Se ainda há desconforto e sofrimento na sua vida, significa que ainda há uma camada de mentira te envolvendo. Seja corajoso para encarar suas mentiras. Sem coragem você não será capaz de encarar a verdade. Procure identificar quando você ainda não pode ser honesto com você mesmo e com a vida; quando você tem que usar uma máscara e não pode ser autêntico e espontâneo; quando você tem que fingir que é diferente do que é. Dê uma olhada nas diversas áreas da sua vida.
Você terá algum trabalho, mas é um bom trabalho. Lembre-se que “a verdade vos libertará”.

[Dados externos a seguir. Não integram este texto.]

/-- `3/2 ∈ [3/2]`. [cite: Moore1966, Theorem 3.1] -/
theorem mem_k32 : FI.mem ((3 : ℝ) / 2) (FI.ofFrac 3 2) := by
  simpa using FI.mem_ofFrac 3 (q := 2) (by norm_num)
/-- `5/2 ∈ [5/2]`. [cite: Moore1966, Theorem 3.1] -/
theorem mem_k52 : FI.mem ((5 : ℝ) / 2) (FI.ofFrac 5 2) := by
  simpa using FI.mem_ofFrac 5 (q := 2) (by norm_num)
/-- `L₇ = 0.504 + 0.5 − 1 ∈ [1/250]`. [cite: Zhang2022LandauSiegel, §12 (12.13)] -/
theorem mem_L7 : FI.mem ((0.504 : ℝ) + 0.5 - 1) (FI.ofFrac 1 250) := by
  have h := FI.mem_ofFrac 1 (q := 250) (by norm_num)
  norm_num at h ⊢; exact h
/-- `L₆ = 0.504 + 0.498 − 1 ∈ [1/500]`. [cite: Zhang2022LandauSiegel, §12 (12.13)] -/
theorem mem_L6 : FI.mem ((0.504 : ℝ) + 0.498 - 1) (FI.ofFrac 1 500) := by
  have h := FI.mem_ofFrac 1 (q := 500) (by norm_num)
  norm_num at h ⊢; exact h
/-- frequency `5/2 − 3/2 ∈ [1]`. [cite: Moore1966, Theorem 3.1] -/
theorem mem_m1 : FI.mem ((5 : ℝ) / 2 - (3 : ℝ) / 2) (FI.ofInt 1) := by
  have h := FI.mem_ofInt 1
  norm_num at h ⊢; exact h
/-- frequency `0 − 3/2 ∈ [−3/2]`. [cite: Moore1966, Theorem 3.1] -/
theorem mem_m32neg : FI.mem ((0 : ℝ) - (3 : ℝ) / 2) (FI.ofFrac (-3) 2) := by
  have h := FI.mem_ofFrac (-3) (q := 2) (by norm_num)
  norm_num at h ⊢; exact h
/-- prefactor `1/(0.504·0.5) = 250/63`. [cite: Moore1966, Theorem 3.1] -/
theorem mem_pref12 : FI.mem (1 / ((0.504 : ℝ) * 0.5)) (FI.ofFrac 250 63) := by
  have h := FI.mem_ofFrac 250 (q := 63) (by norm_num)
  norm_num at h ⊢; exact h
/-- prefactor `1/(0.504·0.498) = 62500/15687`. [cite: Moore1966, Theorem 3.1] -/
theorem mem_pref13 : FI.mem (1 / ((0.504 : ℝ) * 0.498)) (FI.ofFrac 62500 15687) := by
  have h := FI.mem_ofFrac 62500 (q := 15687) (by norm_num)
  norm_num at h ⊢; exact h
/-- `24 ∈ CB.ofInt 24`. [cite: Moore1966, Theorem 3.1] -/
theorem mem_c24 : CB.mem (24 : ℂ) (CB.ofInt 24) := by simpa using CB.mem_ofInt 24

/-- `e^{kπiL}` in the `expIpiFI` form. [cite: Moore1966, Theorem 3.1] -/
theorem mem_cexp_kL {k l : ℝ} {K L : FI} (hk : FI.mem k K) (hl : FI.mem l L)
    (h : expIpiFIOK (K.mul L) = true) :
    CB.mem (cexp ((k : ℂ) * π * I * (l : ℂ))) (expIpiFI (K.mul L)) := by
  have h1 := mem_expIpiFI h (FI.mem_mul hk hl)
  have e : cexp ((k : ℂ) * π * I * (l : ℂ)) = cexp ((((k * l * π : ℝ)) : ℂ) * I) := by
    congr 1; push_cast; ring
  rw [e]; exact h1

/-- `1/(π·5/2)² = ((2/5)/π)²` as a real cast. [folklore] -/
private theorem inv_pi_k52_sq : (1 / ((π : ℂ) * (((5 : ℝ) / 2 : ℝ) : ℂ)) ^ 2) = (((overPi (2/5) * overPi (2/5) : ℝ)) : ℂ) := by
  unfold overPi
  have hπ : (π : ℂ) ≠ 0 := by exact_mod_cast Real.pi_ne_zero
  push_cast
  field_simp
/-- `i/(π·5/2) = ((2/5)/π)·i`. [folklore] -/
private theorem I_div_pi_k52 : (I / ((π : ℂ) * (((5 : ℝ) / 2 : ℝ) : ℂ))) = ((overPi (2/5) : ℝ) : ℂ) * I := by
  unfold overPi
  have hπ : (π : ℂ) ≠ 0 := by exact_mod_cast Real.pi_ne_zero
  push_cast
  field_simp
/-- `1/(π·3/2)² = ((2/3)/π)²` as a real cast. [folklore] -/
private theorem inv_pi_k32_sq : (1 / ((π : ℂ) * (((3 : ℝ) / 2 : ℝ) : ℂ)) ^ 2) = (((overPi (2/3) * overPi (2/3) : ℝ)) : ℂ) := by
  unfold overPi
  have hπ : (π : ℂ) ≠ 0 := by exact_mod_cast Real.pi_ne_zero
  push_cast
  field_simp
/-- `i/(π·3/2) = ((2/3)/π)·i`. [folklore] -/
private theorem I_div_pi_k32 : (I / ((π : ℂ) * (((3 : ℝ) / 2 : ℝ) : ℂ))) = ((overPi (2/3) : ℝ) : ℂ) * I := by
  unfold overPi
  have hπ : (π : ℂ) ≠ 0 := by exact_mod_cast Real.pi_ne_zero
  push_cast
  field_simp

/-- `1/(π·5/2)² ∈ …` [cite: Moore1966, Theorem 3.1] -/
theorem mem_ck52sq : CB.mem (1 / ((π : ℂ) * (((5 : ℝ) / 2 : ℝ) : ℂ)) ^ 2)
    (CB.ofFI ((overPiFI (2/5)).mul (overPiFI (2/5)))) := by
  have hf : overPiOK (2/5) = true := by decide +kernel
  have hu := mem_overPiFI hf
  rw [inv_pi_k52_sq]
  exact CB.mem_ofFI (FI.mem_mul hu hu)
/-- `i/(π·5/2) ∈ …` [cite: Moore1966, Theorem 3.1] -/
theorem mem_ck52 : CB.mem (I / ((π : ℂ) * (((5 : ℝ) / 2 : ℝ) : ℂ)))
    ((CB.ofFI (overPiFI (2/5))).mulI) := by
  have hf : overPiOK (2/5) = true := by decide +kernel
  have hu := mem_overPiFI hf
  rw [I_div_pi_k52]
  exact CB.mem_mulI (CB.mem_ofFI hu)
/-- `1/(π·3/2)² ∈ …` [cite: Moore1966, Theorem 3.1] -/
theorem mem_ck32sq : CB.mem (1 / ((π : ℂ) * (((3 : ℝ) / 2 : ℝ) : ℂ)) ^ 2)
    (CB.ofFI ((overPiFI (2/3)).mul (overPiFI (2/3)))) := by
  have hf : overPiOK (2/3) = true := by decide +kernel
  have hu := mem_overPiFI hf
  rw [inv_pi_k32_sq]
  exact CB.mem_ofFI (FI.mem_mul hu hu)
/-- `i/(π·3/2) ∈ …` [cite: Moore1966, Theorem 3.1] -/
theorem mem_ck32 : CB.mem (I / ((π : ℂ) * (((3 : ℝ) / 2 : ℝ) : ℂ)))
    ((CB.ofFI (overPiFI (2/3))).mulI) := by
  have hf : overPiOK (2/3) = true := by decide +kernel
  have hu := mem_overPiFI hf
  rw [I_div_pi_k32]
  exact CB.mem_mulI (CB.mem_ofFI hu)

/-! ### Boxes of the window data -/

/-- `k_a = 3/2` [folklore] -/ @[irreducible] def k32FI : FI := FI.ofFrac 3 2
/-- `k_b = 5/2` (window `b = 2`) [folklore] -/ @[irreducible] def k52FI : FI := FI.ofFrac 5 2
/-- `L₇ = 1/250` [folklore] -/ @[irreducible] def L7FI : FI := FI.ofFrac 1 250
/-- `L₆ = 1/500` [folklore] -/ @[irreducible] def L6FI : FI := FI.ofFrac 1 500
/-- `m = 1` [folklore] -/ @[irreducible] def m1FI : FI := FI.ofInt 1
/-- `m = −3/2` (the `J₅` tail piece) [folklore] -/ @[irreducible] def m32negFI : FI := FI.ofFrac (-3) 2
/-- `iπk_a` [folklore] -/ @[irreducible] def ik32B : CB := ((CB.ofFI k32FI).mul (CB.ofFI FI.pi)).mulI
/-- `iπk_b`, `k_b = 5/2` [folklore] -/ @[irreducible] def ik52B : CB := ((CB.ofFI k52FI).mul (CB.ofFI FI.pi)).mulI
/-- `e^{iπk_aL₇}` [folklore] -/ @[irreducible] def ex7B : CB := expIpiFI (k32FI.mul L7FI)
/-- `e^{iπk_aL₆}` [folklore] -/ @[irreducible] def ex6B : CB := expIpiFI (k32FI.mul L6FI)
/-- `1/(ν₁ν₂)` [folklore] -/ @[irreducible] def pref12B : CB := CB.ofFI (FI.ofFrac 250 63)
/-- `1/(ν₁ν₃)` [folklore] -/ @[irreducible] def pref13B : CB := CB.ofFI (FI.ofFrac 62500 15687)
/-- `1 + iπk_aL₇` [folklore] -/ @[irreducible] def u7B : CB := (CB.ofInt 1).add (ik32B.mul (CB.ofFI L7FI))
/-- `1 + iπk_aL₆` [folklore] -/ @[irreducible] def u6B : CB := (CB.ofInt 1).add (ik32B.mul (CB.ofFI L6FI))
/-- `1/(πk_b)²`, `k_b = 5/2` [folklore] -/ @[irreducible] def ck52sqB : CB := CB.ofFI ((overPiFI (2/5)).mul (overPiFI (2/5)))
/-- `i/(πk_b)`, `k_b = 5/2` [folklore] -/ @[irreducible] def ck52B : CB := (CB.ofFI (overPiFI (2/5))).mulI
/-- `1/(πk_b)²`, `k_b = 3/2` [folklore] -/ @[irreducible] def ck32sqB : CB := CB.ofFI ((overPiFI (2/3)).mul (overPiFI (2/3)))
/-- `i/(πk_b)`, `k_b = 3/2` [folklore] -/ @[irreducible] def ck32B : CB := (CB.ofFI (overPiFI (2/3))).mulI

/-- box of `J₁` (window `b = 2`) [folklore] -/
@[irreducible] def J1w12B : CB := pref12B.mul (ex7B.mul
  (expQuadIntBR u7B ((u7B.mul ik52B).sub ik32B) ((ik32B.neg).mul ik52B) m1FI L7FI))
/-- box of `J₂` (window `b = 2`) [folklore] -/
@[irreducible] def J2w12B : CB := pref12B.mul (ex7B.mul
  (expQuadIntBR (CB.ofInt 0) (CB.ofFI L7FI) (CB.ofInt 1).neg m1FI L7FI))
/-- box of `J₃` (window `b = 2`) [folklore] -/
@[irreducible] def J3w12B : CB := (pref12B.neg).mul (ex7B.mul
  (expQuadIntBR (CB.ofInt 0) u7B (ik32B.neg) m1FI L7FI))
/-- box of `J₄` (window `b = 2`) [folklore] -/
@[irreducible] def J4w12B : CB := (pref12B.neg).mul (ex7B.mul
  (expQuadIntBR (CB.ofFI L7FI) (((CB.ofFI L7FI).mul ik52B).sub (CB.ofInt 1)) (ik52B.neg) m1FI L7FI))
/-- box of `J₅` (window `b = 2`) [folklore] -/
@[irreducible] def J5w12B : CB := pref12B.mul
  ((ex7B.mul (expQuadIntBR ((CB.ofFI L7FI).mul ck52sqB) ((ck52sqB.neg).sub ((CB.ofFI L7FI).mul ck52B)) ck52B m1FI L7FI)).sub
    (ck52sqB.mul (ex7B.mul (expQuadIntBR (CB.ofFI L7FI) (CB.ofInt 1).neg (CB.ofInt 0) m32negFI L7FI))))

/-- box of `J₁` (window `b = 3`) [folklore] -/
@[irreducible] def J1w13B : CB := pref13B.mul (ex6B.mul
  (polyIntB u6B ((u6B.mul ik32B).sub ik32B) ((ik32B.neg).mul ik32B) L6FI))
/-- box of `J₂` (window `b = 3`) [folklore] -/
@[irreducible] def J2w13B : CB := pref13B.mul (ex6B.mul
  (polyIntB (CB.ofInt 0) (CB.ofFI L6FI) (CB.ofInt 1).neg L6FI))
/-- box of `J₃` (window `b = 3`) [folklore] -/
@[irreducible] def J3w13B : CB := (pref13B.neg).mul (ex6B.mul
  (polyIntB (CB.ofInt 0) u6B (ik32B.neg) L6FI))
/-- box of `J₄` (window `b = 3`) [folklore] -/
@[irreducible] def J4w13B : CB := (pref13B.neg).mul (ex6B.mul
  (polyIntB (CB.ofFI L6FI) (((CB.ofFI L6FI).mul ik32B).sub (CB.ofInt 1)) (ik32B.neg) L6FI))
/-- box of `J₅` (window `b = 3`) [folklore] -/
@[irreducible] def J5w13B : CB := pref13B.mul
  ((ex6B.mul (polyIntB ((CB.ofFI L6FI).mul ck32sqB) ((ck32sqB.neg).sub ((CB.ofFI L6FI).mul ck32B)) ck32B L6FI)).sub
    (ck32sqB.mul (ex6B.mul (expQuadIntBR (CB.ofFI L6FI) (CB.ofInt 1).neg (CB.ofInt 0) m32negFI L6FI))))

/-- validity flags of the interval primitives used (reciprocals, exponentials). [cite: Moore1966, Theorem 3.1] -/
theorem flags_ok : recipMulPiOK m1FI = true ∧ recipMulPiOK m32negFI = true ∧ expIpiFIOK (m1FI.mul L7FI) = true
    ∧ expIpiFIOK (m32negFI.mul L7FI) = true ∧ expIpiFIOK (m32negFI.mul L6FI) = true ∧ expIpiFIOK (k32FI.mul L7FI) = true
    ∧ expIpiFIOK (k32FI.mul L6FI) = true := by
  unfold m1FI m32negFI L7FI L6FI k32FI; decide +kernel

section atoms
/-! Shared atom enclosures (window data). -/

/-- atom enclosure (window data) [folklore] -/
private theorem hk32 : FI.mem ((3 : ℝ) / 2) k32FI := by unfold k32FI; exact mem_k32
/-- atom enclosure (window data) [folklore] -/
private theorem hk52 : FI.mem ((5 : ℝ) / 2) k52FI := by unfold k52FI; exact mem_k52
/-- atom enclosure (window data) [folklore] -/
private theorem hL7 : FI.mem ((0.504 : ℝ) + 0.5 - 1) L7FI := by unfold L7FI; exact mem_L7
/-- atom enclosure (window data) [folklore] -/
private theorem hL6 : FI.mem ((0.504 : ℝ) + 0.498 - 1) L6FI := by unfold L6FI; exact mem_L6
/-- atom enclosure (window data) [folklore] -/
private theorem hm1 : FI.mem ((5 : ℝ) / 2 - (3 : ℝ) / 2) m1FI := by unfold m1FI; exact mem_m1
/-- atom enclosure (window data) [folklore] -/
private theorem hm32neg : FI.mem ((0 : ℝ) - (3 : ℝ) / 2) m32negFI := by unfold m32negFI; exact mem_m32neg
/-- atom enclosure (window data) [folklore] -/
private theorem hik32 : CB.mem ((((3 : ℝ) / 2 : ℝ) : ℂ) * π * I) ik32B := by
  unfold ik32B; exact CB.mem_mulI (CB.mem_mul (CB.mem_ofFI hk32) mem_piCB)
/-- atom enclosure (window data) [folklore] -/
private theorem hik52 : CB.mem ((((5 : ℝ) / 2 : ℝ) : ℂ) * π * I) ik52B := by
  unfold ik52B; exact CB.mem_mulI (CB.mem_mul (CB.mem_ofFI hk52) mem_piCB)
/-- atom enclosure (window data) [folklore] -/
private theorem hex7 : CB.mem (cexp ((((3 : ℝ) / 2 : ℝ) : ℂ) * π * I * (((0.504 : ℝ) + 0.5 - 1 : ℝ) : ℂ))) ex7B := by
  unfold ex7B; exact mem_cexp_kL hk32 hL7 flags_ok.2.2.2.2.2.1
/-- atom enclosure (window data) [folklore] -/
private theorem hex6 : CB.mem (cexp ((((3 : ℝ) / 2 : ℝ) : ℂ) * π * I * (((0.504 : ℝ) + 0.498 - 1 : ℝ) : ℂ))) ex6B := by
  unfold ex6B; exact mem_cexp_kL hk32 hL6 flags_ok.2.2.2.2.2.2
/-- atom enclosure (window data) [folklore] -/
private theorem hpref12 : CB.mem (((1 / ((0.504 : ℝ) * 0.5) : ℝ)) : ℂ) pref12B := by
  unfold pref12B; exact CB.mem_ofFI mem_pref12
/-- atom enclosure (window data) [folklore] -/
private theorem hpref13 : CB.mem (((1 / ((0.504 : ℝ) * 0.498) : ℝ)) : ℂ) pref13B := by
  unfold pref13B; exact CB.mem_ofFI mem_pref13
/-- atom enclosure (window data) [folklore] -/
private theorem hu7 : CB.mem (1 + (((3 : ℝ) / 2 : ℝ) : ℂ) * π * I * (((0.504 : ℝ) + 0.5 - 1 : ℝ) : ℂ)) u7B := by
  unfold u7B; exact CB.mem_add mem_oneCB (CB.mem_mul hik32 (CB.mem_ofFI hL7))
/-- atom enclosure (window data) [folklore] -/
private theorem hu6 : CB.mem (1 + (((3 : ℝ) / 2 : ℝ) : ℂ) * π * I * (((0.504 : ℝ) + 0.498 - 1 : ℝ) : ℂ)) u6B := by
  unfold u6B; exact CB.mem_add mem_oneCB (CB.mem_mul hik32 (CB.mem_ofFI hL6))
/-- atom enclosure (window data) [folklore] -/
private theorem hck52sq : CB.mem (1 / ((π : ℂ) * (((5 : ℝ) / 2 : ℝ) : ℂ)) ^ 2) ck52sqB := by unfold ck52sqB; exact mem_ck52sq
/-- atom enclosure (window data) [folklore] -/
private theorem hck52 : CB.mem (I / ((π : ℂ) * (((5 : ℝ) / 2 : ℝ) : ℂ))) ck52B := by unfold ck52B; exact mem_ck52
/-- atom enclosure (window data) [folklore] -/
private theorem hck32sq : CB.mem (1 / ((π : ℂ) * (((3 : ℝ) / 2 : ℝ) : ℂ)) ^ 2) ck32sqB := by unfold ck32sqB; exact mem_ck32sq
/-- atom enclosure (window data) [folklore] -/
private theorem hck32 : CB.mem (I / ((π : ℂ) * (((3 : ℝ) / 2 : ℝ) : ℂ))) ck32B := by unfold ck32B; exact mem_ck32
import Literature.IUT.HodgeArakelov.TemperedCurveXuu
import Literature.AnabelianGeometry.EtaleTheta.SettingModelChiThetaCocycleSec
import Literature.AnabelianGeometry.EtaleTheta.SettingModelChiThetaTopology
import HarnessLib

/-!
# [IUTchII] Def. 2.3 (i): the tempered curve `X̲̲_v` INSTANTIATED at the χ-twisted model of the [EtTh] §1 root
# (NV for the B15 «X̲̲-tower» chain at a model carrying Kummer data; proof-only)

Mochizuki, *Inter-universal Teichmüller theory II*, Def. 2.3 (i) (kurims p. 67: "`Π̂_v := Π̂_{X̲̲_v}`") over [EtTh] Def. 2.5 (i)
(the covering `X̲̲ → X` of type `(1, (ℤ/l)^Θ)`) [cite: MochizukiEtTh2009, Def 2.5 (i) p.39]; [claim: Mochizuki2012, status: disputed].
abc-iut cell, layer L2 → L6 junction, prover abc-iut-L2-d1 (gen 5); PROOF-ONLY over abc-iut-L6-t7's
`DoubleUnderline.temperedCurveXuuOfLevelData` / `groupLevelDataXuu` / `isProfiniteCompletion_temperedCurveXuuOfLevelData_toHat`
(`Literature/IUT/HodgeArakelov/TemperedCurveXuu.lean`, B15 piece 1b), this seat's explicit choice
`doubleUnderlineχSec p l hl : (etaleThetaDataχSec p (etaDdχ p)).DoubleUnderline l` at `ThetaSetting.modelχ p`
(`SettingModelChiThetaCocycleSec`, `Π^tp_X̲̲ = Huuχ p l`), and abc-iut-w5-d111's `nonempty_groupLevelData_modelχ`
(`SettingModelChiThetaTopology`).

Until now the `X̲̲_v`-side vocabulary of the B15 / PROP22i-IDENT rows was instantiated only over ABSTRACT `DoubleUnderline`
data.  Here it is instantiated at a MODEL with genuine cyclotomic action and a non-trivial theta class:
* `temperedCurveXuu_modelχ_PiTemp` — `Π^tp_{X̲̲_v} = Huuχ p l` (by `rfl`), `temperedCurveXuu_modelχ_K` (`K = ℚ_p`);
* `nonempty_groupLevelData_temperedCurveXuu_modelχ` — the η′ parameter bundle (tempered, slim, Galois-countable) of `X̲̲_v`;
* `isProfiniteCompletion_temperedCurveXuu_modelχ_toHat` — `Π̂_v` is the profinite completion of `Π^tp_{X̲̲_v}`;
* `exists_temperedCurve_xuu_modelχ` — census form.
SEMI-SYNTHETIC MODEL, consistency evidence only; nothing of [EtTh]/[IUTchII] asserted; no side taken on [IUTchIII] Cor. 3.12.
-/

noncomputable section

namespace Literature.AnabelianGeometry.EtaleTheta.SettingModel

open Literature.AnabelianGeometry.SemiGraphs Literature.AnabelianGeometry.EtaleTheta.ThetaSetting

variable (p : ℕ) [Fact p.Prime] (l : ℕ+) (hl : Odd (l : ℕ))

/-- **`Π^tp_{X̲̲_v} = Huuχ p l`** for the tempered curve `X̲̲_v` of the χ-model's choice `X̲̲` (by `rfl`).
[cite: MochizukiEtTh2009, Def 2.5 (i) p.39] -/
theorem temperedCurveXuu_modelχ_PiTemp :
    ((doubleUnderlineχSec p l hl).temperedCurveXuuOfLevelData (PNat.ne_zero l)
        (nonempty_groupLevelData_modelχ p).some).PiTemp = ↥(Huuχ p l) := rfl

/-- The base field of `X̲̲_v` at the χ-model is `K = ℚ_p`. [cite: MochizukiEtTh2009, Def 2.5 (i) p.39] -/
theorem temperedCurveXuu_modelχ_K :
    ((doubleUnderlineχSec p l hl).temperedCurveXuuOfLevelData (PNat.ne_zero l)
        (nonempty_groupLevelData_modelχ p).some).K = ⊥ := rfl

/-- **The η′ parameter bundle of `X̲̲_v` at the χ-model** (tempered, temp-slim, Galois-countable, `G_K ≃ Gal(K̄/K)`), via
abc-iut-L6-t7's `groupLevelDataXuu` from abc-iut-w5-d111's bundle at `modelχ`. [cite: MochizukiEtTh2009, Def 2.5 (i) p.39] -/
theorem nonempty_groupLevelData_temperedCurveXuu_modelχ :
    Nonempty ((doubleUnderlineχSec p l hl).temperedCurveXuuOfLevelData (PNat.ne_zero l)
        (nonempty_groupLevelData_modelχ p).some).GroupLevelData :=
  ⟨(doubleUnderlineχSec p l hl).groupLevelDataXuu (PNat.ne_zero l) (nonempty_groupLevelData_modelχ p).some⟩

/-- **`Π̂_v = (Π^tp_{X̲̲_v})^∧`** at the χ-model ([IUTchII] Def. 2.3 (i)): `toHat` of `X̲̲_v` is a profinite completion.
[cite: MochizukiEtTh2009, Def 2.5 (i) p.39] -/
theorem isProfiniteCompletion_temperedCurveXuu_modelχ_toHat :
    IsProfiniteCompletion ((doubleUnderlineχSec p l hl).temperedCurveXuuOfLevelData (PNat.ne_zero l)
        (nonempty_groupLevelData_modelχ p).some).toHat :=
  (doubleUnderlineχSec p l hl).isProfiniteCompletion_temperedCurveXuuOfLevelData_toHat (PNat.ne_zero l) _

include hl in
/-- **Census form**: for every prime `p` and odd `l` there is a tempered curve (the `X̲̲_v` of the χ-model) over `K = ℚ_p` whose
tempered fundamental group IS the χ-model's `Π^tp_X̲̲ = Huuχ p l` — an explicit, non-normal, index-`l²` open subgroup of
`Γ ⋊_χ G_{ℚ_p}` — carrying the η′ parameter bundle and a profinite completion map. [cite: MochizukiEtTh2009, Def 2.5 (i) p.39] -/
theorem exists_temperedCurve_xuu_modelχ :
    ∃ X : TemperedCurve p, X.K = ⊥ ∧ Nonempty (X.PiTemp ≃ₜ* ↥(Huuχ p l)) ∧ Nonempty X.GroupLevelData ∧
      IsProfiniteCompletion X.toHat :=
  ⟨(doubleUnderlineχSec p l hl).temperedCurveXuuOfLevelData (PNat.ne_zero l) (nonempty_groupLevelData_modelχ p).some,
    rfl, ⟨ContinuousMulEquiv.refl _⟩, nonempty_groupLevelData_temperedCurveXuu_modelχ p l hl,
    isProfiniteCompletion_temperedCurveXuu_modelχ_toHat p l hl⟩

end Literature.AnabelianGeometry.EtaleTheta.SettingModel

end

Terceira chave: AÇÃO CORRETA.

Isso não tem nada a ver com moralismo. A ação correta, ou ação consciente, não se baseia no que está fora, ou seja, não depende da aprovação do mundo externo. Não é seguir um manual com regras sobre o que está certo ou errado. É uma ação determinada pela intuição, que é a voz do silêncio. É ter coragem de ser você mesmo, autêntico e espontâneo. Agir conscientemente significa colocar o amor em movimento, ou seja, trilhar o Caminho do Coração.

Quarta chave: NÃO VIOLÊNCIA.

A não violência é a ação sem ego. É a atitude não contaminada pela vingança e pelo ódio. É não dar passagem para a maldade que provoca sofrimento no outro, não importa em qual nível.
A não violência ou ahimsa, como é conhecida na tradição do hinduísmo, não é cruzar os braços e ficar esperando que as coisas aconteçam. Ela, muitas vezes, envolve ação, atitude. Mas, é uma ação que nasce do coração – é espontânea e sempre vem com sabedoria e compaixão. Não é o ódio ou o medo se manifestando.
Eu mesmo já questionei o poder de ahimsa. Parece que só deu certo com Gandhi, na Índia. Mas, não é verdade. Ahimsa é o remédio que esse planeta precisa. A compaixão é o remédio e ahimsa é compaixão.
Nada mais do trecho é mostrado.